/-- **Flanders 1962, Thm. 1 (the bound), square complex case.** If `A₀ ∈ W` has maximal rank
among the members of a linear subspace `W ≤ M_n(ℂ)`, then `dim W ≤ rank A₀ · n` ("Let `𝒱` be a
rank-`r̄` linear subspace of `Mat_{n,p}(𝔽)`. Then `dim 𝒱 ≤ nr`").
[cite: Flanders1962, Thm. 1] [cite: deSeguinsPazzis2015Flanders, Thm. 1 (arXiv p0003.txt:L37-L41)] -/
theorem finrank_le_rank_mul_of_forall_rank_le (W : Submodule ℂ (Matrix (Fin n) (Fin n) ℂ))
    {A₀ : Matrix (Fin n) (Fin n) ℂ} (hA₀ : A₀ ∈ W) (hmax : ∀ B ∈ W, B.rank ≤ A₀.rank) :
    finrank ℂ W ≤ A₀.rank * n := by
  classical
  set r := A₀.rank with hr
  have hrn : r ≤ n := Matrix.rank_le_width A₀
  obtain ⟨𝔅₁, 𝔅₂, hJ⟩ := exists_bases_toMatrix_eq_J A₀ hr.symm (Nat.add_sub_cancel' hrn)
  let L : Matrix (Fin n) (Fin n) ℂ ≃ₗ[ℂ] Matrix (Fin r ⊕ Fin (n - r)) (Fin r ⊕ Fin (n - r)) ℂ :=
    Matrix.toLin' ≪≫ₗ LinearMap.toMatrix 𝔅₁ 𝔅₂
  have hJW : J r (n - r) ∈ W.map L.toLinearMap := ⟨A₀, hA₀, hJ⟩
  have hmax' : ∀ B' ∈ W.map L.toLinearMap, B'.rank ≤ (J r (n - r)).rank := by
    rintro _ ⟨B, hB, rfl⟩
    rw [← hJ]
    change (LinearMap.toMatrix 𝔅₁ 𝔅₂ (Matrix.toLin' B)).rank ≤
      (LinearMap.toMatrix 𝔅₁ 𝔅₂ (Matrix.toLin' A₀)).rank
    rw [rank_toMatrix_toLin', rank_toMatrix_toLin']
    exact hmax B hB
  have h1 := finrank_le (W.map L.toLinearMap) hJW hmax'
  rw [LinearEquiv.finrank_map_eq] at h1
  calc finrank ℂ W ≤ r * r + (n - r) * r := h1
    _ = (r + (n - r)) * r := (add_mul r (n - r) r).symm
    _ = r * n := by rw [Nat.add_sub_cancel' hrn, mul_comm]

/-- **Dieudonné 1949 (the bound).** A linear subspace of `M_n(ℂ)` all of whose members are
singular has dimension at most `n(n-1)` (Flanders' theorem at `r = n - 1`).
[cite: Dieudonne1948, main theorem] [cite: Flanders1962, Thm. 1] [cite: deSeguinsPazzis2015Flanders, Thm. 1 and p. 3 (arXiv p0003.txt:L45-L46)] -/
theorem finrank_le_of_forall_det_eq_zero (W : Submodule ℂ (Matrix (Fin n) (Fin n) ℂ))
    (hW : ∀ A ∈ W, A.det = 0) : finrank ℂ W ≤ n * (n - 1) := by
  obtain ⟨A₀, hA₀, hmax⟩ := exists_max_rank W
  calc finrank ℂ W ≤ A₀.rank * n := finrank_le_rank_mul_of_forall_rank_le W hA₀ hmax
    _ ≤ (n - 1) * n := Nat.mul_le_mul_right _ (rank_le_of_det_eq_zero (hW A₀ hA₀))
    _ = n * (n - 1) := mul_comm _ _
◆ ◆ ◆ ◆ ◆ ◆ ◆
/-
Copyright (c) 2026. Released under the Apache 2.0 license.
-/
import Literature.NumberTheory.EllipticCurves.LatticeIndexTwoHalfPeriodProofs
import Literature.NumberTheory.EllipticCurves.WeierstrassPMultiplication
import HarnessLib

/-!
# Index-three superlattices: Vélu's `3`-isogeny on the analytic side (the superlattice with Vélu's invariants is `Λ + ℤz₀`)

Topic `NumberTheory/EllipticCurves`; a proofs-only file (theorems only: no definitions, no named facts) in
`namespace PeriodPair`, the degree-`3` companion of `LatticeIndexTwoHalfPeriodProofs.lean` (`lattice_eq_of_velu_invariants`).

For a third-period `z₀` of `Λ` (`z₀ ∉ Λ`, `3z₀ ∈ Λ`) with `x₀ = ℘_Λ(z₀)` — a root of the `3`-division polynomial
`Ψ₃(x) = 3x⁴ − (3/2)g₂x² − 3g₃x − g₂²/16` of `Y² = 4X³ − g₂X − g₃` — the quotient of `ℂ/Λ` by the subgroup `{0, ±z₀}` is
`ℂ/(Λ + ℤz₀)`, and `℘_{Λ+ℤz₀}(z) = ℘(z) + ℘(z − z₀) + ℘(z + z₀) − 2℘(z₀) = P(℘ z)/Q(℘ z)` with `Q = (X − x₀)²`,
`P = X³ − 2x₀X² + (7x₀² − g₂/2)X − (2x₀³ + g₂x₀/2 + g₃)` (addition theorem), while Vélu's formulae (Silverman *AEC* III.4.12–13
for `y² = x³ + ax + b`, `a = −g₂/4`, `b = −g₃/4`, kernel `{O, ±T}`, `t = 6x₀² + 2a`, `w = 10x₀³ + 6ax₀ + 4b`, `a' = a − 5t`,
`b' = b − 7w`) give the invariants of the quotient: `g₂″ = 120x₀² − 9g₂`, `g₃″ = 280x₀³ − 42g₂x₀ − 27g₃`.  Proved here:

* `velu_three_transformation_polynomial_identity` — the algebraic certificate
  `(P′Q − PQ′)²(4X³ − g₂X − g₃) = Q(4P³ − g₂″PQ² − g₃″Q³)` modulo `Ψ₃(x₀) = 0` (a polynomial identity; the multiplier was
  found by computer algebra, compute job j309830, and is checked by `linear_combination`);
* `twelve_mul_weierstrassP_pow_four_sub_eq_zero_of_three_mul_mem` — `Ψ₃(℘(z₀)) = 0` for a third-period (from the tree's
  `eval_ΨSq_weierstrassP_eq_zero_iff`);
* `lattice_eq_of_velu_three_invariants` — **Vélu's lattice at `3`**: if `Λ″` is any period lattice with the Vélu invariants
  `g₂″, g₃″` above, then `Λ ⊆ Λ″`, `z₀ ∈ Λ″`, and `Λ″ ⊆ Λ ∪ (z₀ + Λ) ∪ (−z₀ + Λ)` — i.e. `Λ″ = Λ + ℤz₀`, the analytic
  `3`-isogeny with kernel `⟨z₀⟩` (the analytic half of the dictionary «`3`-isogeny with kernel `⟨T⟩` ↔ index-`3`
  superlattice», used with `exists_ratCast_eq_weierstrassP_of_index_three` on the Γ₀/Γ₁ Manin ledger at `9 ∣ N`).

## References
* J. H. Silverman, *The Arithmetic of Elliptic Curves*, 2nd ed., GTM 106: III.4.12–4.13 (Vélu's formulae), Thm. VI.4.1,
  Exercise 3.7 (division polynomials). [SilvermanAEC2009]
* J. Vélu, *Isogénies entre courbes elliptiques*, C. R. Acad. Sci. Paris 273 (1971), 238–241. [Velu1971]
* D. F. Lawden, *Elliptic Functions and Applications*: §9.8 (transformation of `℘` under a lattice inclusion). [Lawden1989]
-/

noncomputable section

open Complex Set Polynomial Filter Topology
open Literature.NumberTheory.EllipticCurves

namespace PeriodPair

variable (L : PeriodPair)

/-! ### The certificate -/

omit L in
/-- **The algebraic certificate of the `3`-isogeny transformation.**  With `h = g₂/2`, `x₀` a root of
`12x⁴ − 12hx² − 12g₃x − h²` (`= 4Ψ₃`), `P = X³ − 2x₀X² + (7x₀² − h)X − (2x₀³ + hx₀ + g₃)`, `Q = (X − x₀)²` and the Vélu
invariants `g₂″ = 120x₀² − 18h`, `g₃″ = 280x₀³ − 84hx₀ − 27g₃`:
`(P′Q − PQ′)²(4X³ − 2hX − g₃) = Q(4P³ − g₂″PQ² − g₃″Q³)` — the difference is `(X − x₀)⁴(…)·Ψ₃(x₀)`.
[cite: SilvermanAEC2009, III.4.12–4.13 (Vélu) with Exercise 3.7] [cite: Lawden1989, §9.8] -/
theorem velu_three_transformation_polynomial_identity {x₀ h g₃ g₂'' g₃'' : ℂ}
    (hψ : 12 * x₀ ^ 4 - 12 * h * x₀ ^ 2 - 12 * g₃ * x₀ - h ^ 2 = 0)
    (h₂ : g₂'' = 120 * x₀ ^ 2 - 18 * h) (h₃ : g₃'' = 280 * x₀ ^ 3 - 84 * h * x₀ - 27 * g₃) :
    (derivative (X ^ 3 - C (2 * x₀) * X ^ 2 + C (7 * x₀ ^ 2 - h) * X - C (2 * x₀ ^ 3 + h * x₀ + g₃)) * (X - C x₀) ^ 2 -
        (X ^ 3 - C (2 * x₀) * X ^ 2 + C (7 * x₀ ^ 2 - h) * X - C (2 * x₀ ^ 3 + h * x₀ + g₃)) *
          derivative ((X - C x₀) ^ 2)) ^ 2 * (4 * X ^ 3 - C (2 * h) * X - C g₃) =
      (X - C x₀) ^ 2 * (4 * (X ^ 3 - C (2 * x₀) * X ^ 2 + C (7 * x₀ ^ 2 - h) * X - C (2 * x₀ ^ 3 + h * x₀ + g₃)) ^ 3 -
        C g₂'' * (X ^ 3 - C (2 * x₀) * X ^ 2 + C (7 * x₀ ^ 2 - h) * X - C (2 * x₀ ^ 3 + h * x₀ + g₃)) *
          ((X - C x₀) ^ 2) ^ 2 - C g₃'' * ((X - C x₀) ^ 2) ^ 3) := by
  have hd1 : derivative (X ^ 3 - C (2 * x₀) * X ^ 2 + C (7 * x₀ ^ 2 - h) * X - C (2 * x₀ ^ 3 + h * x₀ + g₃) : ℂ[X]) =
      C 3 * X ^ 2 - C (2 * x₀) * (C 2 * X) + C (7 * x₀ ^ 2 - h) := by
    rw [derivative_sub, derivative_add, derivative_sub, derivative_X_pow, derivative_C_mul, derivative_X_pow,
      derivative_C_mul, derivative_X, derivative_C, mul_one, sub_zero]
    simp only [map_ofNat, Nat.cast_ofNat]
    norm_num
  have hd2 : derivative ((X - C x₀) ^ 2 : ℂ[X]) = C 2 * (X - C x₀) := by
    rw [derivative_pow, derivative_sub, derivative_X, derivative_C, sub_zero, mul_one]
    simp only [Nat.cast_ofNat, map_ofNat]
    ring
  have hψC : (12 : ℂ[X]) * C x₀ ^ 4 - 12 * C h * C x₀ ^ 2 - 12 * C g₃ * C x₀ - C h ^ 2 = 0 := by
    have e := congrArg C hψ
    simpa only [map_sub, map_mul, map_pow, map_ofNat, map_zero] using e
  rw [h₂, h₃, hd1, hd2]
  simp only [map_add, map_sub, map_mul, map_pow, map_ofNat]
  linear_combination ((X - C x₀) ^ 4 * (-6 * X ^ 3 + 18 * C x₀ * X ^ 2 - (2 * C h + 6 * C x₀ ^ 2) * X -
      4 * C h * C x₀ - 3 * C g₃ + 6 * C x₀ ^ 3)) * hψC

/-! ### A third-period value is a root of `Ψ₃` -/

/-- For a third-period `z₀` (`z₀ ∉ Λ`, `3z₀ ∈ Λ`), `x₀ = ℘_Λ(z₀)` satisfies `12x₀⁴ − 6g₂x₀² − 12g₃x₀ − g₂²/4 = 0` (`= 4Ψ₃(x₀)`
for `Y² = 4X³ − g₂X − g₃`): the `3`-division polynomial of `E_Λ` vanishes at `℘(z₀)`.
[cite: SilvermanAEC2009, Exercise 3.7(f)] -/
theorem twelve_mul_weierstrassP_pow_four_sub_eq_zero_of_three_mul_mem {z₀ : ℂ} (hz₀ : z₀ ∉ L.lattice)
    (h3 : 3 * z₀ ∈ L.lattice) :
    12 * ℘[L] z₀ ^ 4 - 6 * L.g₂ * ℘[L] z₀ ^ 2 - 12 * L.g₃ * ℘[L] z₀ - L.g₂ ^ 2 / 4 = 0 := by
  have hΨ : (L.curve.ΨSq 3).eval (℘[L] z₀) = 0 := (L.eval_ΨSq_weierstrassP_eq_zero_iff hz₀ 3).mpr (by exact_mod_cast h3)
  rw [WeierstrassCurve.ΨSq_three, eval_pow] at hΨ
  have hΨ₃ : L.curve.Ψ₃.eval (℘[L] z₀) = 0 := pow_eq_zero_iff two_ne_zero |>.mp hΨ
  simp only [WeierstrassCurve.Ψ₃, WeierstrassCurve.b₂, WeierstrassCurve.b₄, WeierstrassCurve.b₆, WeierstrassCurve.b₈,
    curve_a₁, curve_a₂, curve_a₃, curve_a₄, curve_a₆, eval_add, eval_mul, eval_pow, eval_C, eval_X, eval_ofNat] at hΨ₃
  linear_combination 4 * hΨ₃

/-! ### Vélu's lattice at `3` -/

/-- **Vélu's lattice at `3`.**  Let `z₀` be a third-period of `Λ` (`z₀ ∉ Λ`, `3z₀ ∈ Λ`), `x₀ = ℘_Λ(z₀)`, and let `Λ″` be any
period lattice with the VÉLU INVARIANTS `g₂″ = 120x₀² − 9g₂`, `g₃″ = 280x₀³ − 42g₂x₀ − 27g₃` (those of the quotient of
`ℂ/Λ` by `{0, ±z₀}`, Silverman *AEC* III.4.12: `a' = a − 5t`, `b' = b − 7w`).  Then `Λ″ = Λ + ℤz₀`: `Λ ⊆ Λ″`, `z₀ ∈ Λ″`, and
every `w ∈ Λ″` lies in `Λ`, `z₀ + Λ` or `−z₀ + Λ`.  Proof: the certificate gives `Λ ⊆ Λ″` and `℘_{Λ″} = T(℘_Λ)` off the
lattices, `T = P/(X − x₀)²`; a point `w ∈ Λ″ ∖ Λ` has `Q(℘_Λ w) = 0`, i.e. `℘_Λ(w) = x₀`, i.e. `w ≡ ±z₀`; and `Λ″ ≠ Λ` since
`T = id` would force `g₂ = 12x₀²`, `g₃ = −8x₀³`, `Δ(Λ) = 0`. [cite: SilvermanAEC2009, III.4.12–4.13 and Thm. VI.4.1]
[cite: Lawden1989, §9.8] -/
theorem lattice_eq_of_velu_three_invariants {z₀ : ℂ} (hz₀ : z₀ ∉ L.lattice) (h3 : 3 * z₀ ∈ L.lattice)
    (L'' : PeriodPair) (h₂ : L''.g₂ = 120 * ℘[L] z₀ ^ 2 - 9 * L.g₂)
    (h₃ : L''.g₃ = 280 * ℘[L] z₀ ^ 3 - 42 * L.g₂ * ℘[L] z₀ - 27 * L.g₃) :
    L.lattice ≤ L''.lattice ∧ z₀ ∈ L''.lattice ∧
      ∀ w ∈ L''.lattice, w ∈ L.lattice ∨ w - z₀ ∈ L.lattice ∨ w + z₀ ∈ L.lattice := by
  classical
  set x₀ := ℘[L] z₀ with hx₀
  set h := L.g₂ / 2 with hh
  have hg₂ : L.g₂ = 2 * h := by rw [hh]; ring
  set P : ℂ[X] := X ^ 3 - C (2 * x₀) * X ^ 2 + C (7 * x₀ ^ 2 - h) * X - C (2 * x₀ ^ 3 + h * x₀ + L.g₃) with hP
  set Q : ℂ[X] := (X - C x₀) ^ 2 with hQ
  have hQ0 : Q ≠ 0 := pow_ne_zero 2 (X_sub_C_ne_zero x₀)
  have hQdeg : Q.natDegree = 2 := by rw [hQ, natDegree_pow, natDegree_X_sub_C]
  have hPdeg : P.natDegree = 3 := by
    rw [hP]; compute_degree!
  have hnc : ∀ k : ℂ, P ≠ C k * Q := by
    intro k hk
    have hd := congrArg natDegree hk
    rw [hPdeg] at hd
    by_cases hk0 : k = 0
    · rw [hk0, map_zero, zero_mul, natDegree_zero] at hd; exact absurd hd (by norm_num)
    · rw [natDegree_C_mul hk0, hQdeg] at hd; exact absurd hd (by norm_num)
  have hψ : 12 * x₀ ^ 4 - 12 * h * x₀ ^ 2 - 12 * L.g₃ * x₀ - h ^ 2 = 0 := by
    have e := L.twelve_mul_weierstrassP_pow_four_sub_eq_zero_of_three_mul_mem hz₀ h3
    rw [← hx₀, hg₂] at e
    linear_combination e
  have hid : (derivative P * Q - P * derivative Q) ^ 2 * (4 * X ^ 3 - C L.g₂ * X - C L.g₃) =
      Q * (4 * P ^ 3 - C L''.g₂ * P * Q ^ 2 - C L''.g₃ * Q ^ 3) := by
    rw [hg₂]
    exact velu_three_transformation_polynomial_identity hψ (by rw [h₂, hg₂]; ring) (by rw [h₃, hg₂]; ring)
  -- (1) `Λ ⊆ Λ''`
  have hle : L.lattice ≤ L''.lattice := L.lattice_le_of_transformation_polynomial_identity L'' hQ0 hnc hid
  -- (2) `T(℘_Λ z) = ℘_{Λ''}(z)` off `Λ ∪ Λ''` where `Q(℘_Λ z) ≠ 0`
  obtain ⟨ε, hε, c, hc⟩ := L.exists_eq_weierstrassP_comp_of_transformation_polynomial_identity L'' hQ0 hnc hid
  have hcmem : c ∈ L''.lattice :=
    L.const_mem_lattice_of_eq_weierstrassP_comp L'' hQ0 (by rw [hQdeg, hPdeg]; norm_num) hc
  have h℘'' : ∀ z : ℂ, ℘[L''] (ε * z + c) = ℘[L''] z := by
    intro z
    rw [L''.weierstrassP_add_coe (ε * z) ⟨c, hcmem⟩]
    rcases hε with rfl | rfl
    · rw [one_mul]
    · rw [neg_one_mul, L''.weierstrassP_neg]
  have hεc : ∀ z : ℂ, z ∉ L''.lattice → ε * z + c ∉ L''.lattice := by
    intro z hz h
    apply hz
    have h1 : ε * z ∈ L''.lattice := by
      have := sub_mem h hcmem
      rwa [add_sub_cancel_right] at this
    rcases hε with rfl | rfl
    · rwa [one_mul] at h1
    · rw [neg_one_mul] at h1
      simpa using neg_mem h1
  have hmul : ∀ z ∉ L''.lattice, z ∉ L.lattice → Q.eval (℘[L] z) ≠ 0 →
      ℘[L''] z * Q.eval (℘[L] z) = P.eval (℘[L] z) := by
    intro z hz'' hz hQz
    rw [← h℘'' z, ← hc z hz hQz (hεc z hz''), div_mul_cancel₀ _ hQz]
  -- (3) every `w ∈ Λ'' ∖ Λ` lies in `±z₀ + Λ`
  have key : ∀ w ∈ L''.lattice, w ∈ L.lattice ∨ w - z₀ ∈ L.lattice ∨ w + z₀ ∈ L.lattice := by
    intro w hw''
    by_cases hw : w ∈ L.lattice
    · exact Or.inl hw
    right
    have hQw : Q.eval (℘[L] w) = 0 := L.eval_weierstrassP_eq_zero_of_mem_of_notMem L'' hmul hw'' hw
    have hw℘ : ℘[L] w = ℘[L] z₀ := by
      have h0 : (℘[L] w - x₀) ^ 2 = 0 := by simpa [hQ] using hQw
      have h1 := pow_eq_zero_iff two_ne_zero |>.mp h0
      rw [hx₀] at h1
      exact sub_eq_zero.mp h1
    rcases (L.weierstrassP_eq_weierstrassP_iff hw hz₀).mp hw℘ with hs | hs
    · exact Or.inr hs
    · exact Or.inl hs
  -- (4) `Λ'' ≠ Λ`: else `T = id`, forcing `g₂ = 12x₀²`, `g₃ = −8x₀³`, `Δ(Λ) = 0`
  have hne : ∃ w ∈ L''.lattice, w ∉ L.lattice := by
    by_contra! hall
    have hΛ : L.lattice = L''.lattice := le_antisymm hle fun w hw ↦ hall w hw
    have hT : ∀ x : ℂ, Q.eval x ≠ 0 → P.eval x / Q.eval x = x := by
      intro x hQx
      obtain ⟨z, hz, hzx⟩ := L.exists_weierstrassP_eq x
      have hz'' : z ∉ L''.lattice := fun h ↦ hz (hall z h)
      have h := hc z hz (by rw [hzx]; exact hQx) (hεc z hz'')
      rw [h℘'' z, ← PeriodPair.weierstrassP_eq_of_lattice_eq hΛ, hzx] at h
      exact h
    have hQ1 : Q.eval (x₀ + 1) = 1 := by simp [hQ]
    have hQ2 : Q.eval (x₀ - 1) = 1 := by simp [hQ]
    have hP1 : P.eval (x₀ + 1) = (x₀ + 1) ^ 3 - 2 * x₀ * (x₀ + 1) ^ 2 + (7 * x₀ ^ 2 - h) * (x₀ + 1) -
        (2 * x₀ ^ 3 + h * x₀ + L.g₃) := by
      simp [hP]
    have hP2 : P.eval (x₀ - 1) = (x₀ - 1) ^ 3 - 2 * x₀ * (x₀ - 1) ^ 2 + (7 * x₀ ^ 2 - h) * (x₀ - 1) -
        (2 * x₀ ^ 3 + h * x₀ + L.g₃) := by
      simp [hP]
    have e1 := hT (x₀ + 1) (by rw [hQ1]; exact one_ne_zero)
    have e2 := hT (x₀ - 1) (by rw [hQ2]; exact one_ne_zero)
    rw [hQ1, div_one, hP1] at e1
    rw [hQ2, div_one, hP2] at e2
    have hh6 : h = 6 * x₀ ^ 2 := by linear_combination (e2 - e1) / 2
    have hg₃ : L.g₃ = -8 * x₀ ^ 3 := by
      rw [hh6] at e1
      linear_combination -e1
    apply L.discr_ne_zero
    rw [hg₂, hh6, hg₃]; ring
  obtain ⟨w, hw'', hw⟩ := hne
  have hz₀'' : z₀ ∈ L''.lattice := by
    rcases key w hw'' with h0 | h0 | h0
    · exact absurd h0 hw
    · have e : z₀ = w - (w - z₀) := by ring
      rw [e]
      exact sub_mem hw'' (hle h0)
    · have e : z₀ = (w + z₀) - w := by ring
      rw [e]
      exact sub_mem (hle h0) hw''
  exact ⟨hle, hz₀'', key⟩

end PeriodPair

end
◆ ◆ ◆ ◆ ◆ ◆ ◆
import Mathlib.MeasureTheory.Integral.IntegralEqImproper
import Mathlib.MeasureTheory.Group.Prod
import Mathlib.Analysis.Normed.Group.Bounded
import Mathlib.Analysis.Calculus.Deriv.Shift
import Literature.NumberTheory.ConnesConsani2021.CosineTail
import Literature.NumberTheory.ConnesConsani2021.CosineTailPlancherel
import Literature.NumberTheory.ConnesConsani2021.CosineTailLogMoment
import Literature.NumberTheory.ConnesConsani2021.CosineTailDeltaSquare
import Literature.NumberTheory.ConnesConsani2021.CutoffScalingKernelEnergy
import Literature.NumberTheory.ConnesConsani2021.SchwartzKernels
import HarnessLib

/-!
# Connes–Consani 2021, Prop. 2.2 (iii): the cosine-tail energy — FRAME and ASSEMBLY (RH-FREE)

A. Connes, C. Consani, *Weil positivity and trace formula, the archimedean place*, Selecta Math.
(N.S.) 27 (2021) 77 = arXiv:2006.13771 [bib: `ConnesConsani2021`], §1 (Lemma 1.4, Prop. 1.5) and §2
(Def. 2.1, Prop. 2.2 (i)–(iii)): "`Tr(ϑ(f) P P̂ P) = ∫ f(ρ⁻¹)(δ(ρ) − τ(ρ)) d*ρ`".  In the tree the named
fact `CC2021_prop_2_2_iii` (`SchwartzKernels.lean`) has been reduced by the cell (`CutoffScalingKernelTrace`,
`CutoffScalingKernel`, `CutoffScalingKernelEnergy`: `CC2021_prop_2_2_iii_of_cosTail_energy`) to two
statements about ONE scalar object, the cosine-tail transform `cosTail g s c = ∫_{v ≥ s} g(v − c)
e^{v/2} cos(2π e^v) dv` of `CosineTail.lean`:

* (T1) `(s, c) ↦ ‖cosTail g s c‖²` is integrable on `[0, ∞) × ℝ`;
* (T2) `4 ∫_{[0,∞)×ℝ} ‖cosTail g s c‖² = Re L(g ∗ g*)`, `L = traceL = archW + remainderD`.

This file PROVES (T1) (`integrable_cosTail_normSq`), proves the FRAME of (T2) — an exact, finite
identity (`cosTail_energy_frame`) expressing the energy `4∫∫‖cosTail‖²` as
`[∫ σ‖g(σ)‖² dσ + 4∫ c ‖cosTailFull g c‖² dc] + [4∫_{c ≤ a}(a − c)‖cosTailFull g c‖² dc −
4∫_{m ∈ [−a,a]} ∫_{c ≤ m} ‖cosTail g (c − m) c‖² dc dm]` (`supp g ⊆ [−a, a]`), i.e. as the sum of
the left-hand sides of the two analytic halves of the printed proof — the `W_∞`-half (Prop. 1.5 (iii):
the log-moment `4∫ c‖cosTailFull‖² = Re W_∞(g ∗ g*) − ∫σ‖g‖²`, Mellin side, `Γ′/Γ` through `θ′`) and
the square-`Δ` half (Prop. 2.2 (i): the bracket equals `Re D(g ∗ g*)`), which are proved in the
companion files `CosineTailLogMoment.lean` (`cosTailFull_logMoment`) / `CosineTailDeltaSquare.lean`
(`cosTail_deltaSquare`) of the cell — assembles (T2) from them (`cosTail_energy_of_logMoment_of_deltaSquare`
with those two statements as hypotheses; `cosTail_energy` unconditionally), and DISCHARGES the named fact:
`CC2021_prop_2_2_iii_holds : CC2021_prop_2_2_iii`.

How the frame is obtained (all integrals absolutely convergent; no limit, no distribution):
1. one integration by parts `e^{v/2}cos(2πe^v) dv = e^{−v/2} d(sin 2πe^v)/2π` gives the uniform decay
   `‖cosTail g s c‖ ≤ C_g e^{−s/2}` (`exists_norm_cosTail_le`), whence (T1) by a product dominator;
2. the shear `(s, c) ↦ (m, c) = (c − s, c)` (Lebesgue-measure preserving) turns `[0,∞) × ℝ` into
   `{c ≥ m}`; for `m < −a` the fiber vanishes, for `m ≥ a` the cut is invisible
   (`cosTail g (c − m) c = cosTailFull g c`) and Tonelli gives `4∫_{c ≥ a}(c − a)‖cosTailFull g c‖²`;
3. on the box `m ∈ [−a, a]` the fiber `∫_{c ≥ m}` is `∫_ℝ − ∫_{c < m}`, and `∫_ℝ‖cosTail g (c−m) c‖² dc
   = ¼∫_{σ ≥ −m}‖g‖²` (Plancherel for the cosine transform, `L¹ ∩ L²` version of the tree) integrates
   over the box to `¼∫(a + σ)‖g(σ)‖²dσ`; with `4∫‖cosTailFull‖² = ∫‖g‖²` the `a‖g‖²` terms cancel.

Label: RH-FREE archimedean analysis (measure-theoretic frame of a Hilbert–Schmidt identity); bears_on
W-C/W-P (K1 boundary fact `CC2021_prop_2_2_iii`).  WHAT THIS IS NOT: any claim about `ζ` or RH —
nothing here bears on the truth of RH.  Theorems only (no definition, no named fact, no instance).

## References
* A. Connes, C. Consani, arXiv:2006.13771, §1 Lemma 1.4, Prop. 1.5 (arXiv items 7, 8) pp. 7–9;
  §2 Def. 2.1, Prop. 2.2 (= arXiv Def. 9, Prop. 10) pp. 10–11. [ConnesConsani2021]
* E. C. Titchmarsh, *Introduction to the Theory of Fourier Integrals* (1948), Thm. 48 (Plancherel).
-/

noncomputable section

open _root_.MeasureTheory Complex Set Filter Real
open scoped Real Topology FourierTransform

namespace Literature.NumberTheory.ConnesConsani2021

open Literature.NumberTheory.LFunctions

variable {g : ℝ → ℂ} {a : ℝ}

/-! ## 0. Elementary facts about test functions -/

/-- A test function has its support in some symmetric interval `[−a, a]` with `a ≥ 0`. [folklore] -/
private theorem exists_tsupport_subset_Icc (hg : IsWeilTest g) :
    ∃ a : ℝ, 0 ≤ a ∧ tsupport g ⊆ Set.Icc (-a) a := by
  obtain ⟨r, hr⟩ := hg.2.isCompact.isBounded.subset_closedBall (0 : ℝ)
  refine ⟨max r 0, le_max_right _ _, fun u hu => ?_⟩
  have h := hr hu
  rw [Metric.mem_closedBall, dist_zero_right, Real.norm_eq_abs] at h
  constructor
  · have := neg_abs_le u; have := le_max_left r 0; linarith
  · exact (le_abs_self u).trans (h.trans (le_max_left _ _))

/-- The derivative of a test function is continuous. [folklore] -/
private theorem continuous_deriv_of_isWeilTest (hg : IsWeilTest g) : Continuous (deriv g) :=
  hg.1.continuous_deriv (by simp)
◆ ◆ ◆ ◆ ◆ ◆ ◆
**Task statement**.
Give the number of lines in the records above that contain the word "Mathlib", and nothing more.

**Answer for the task**.
4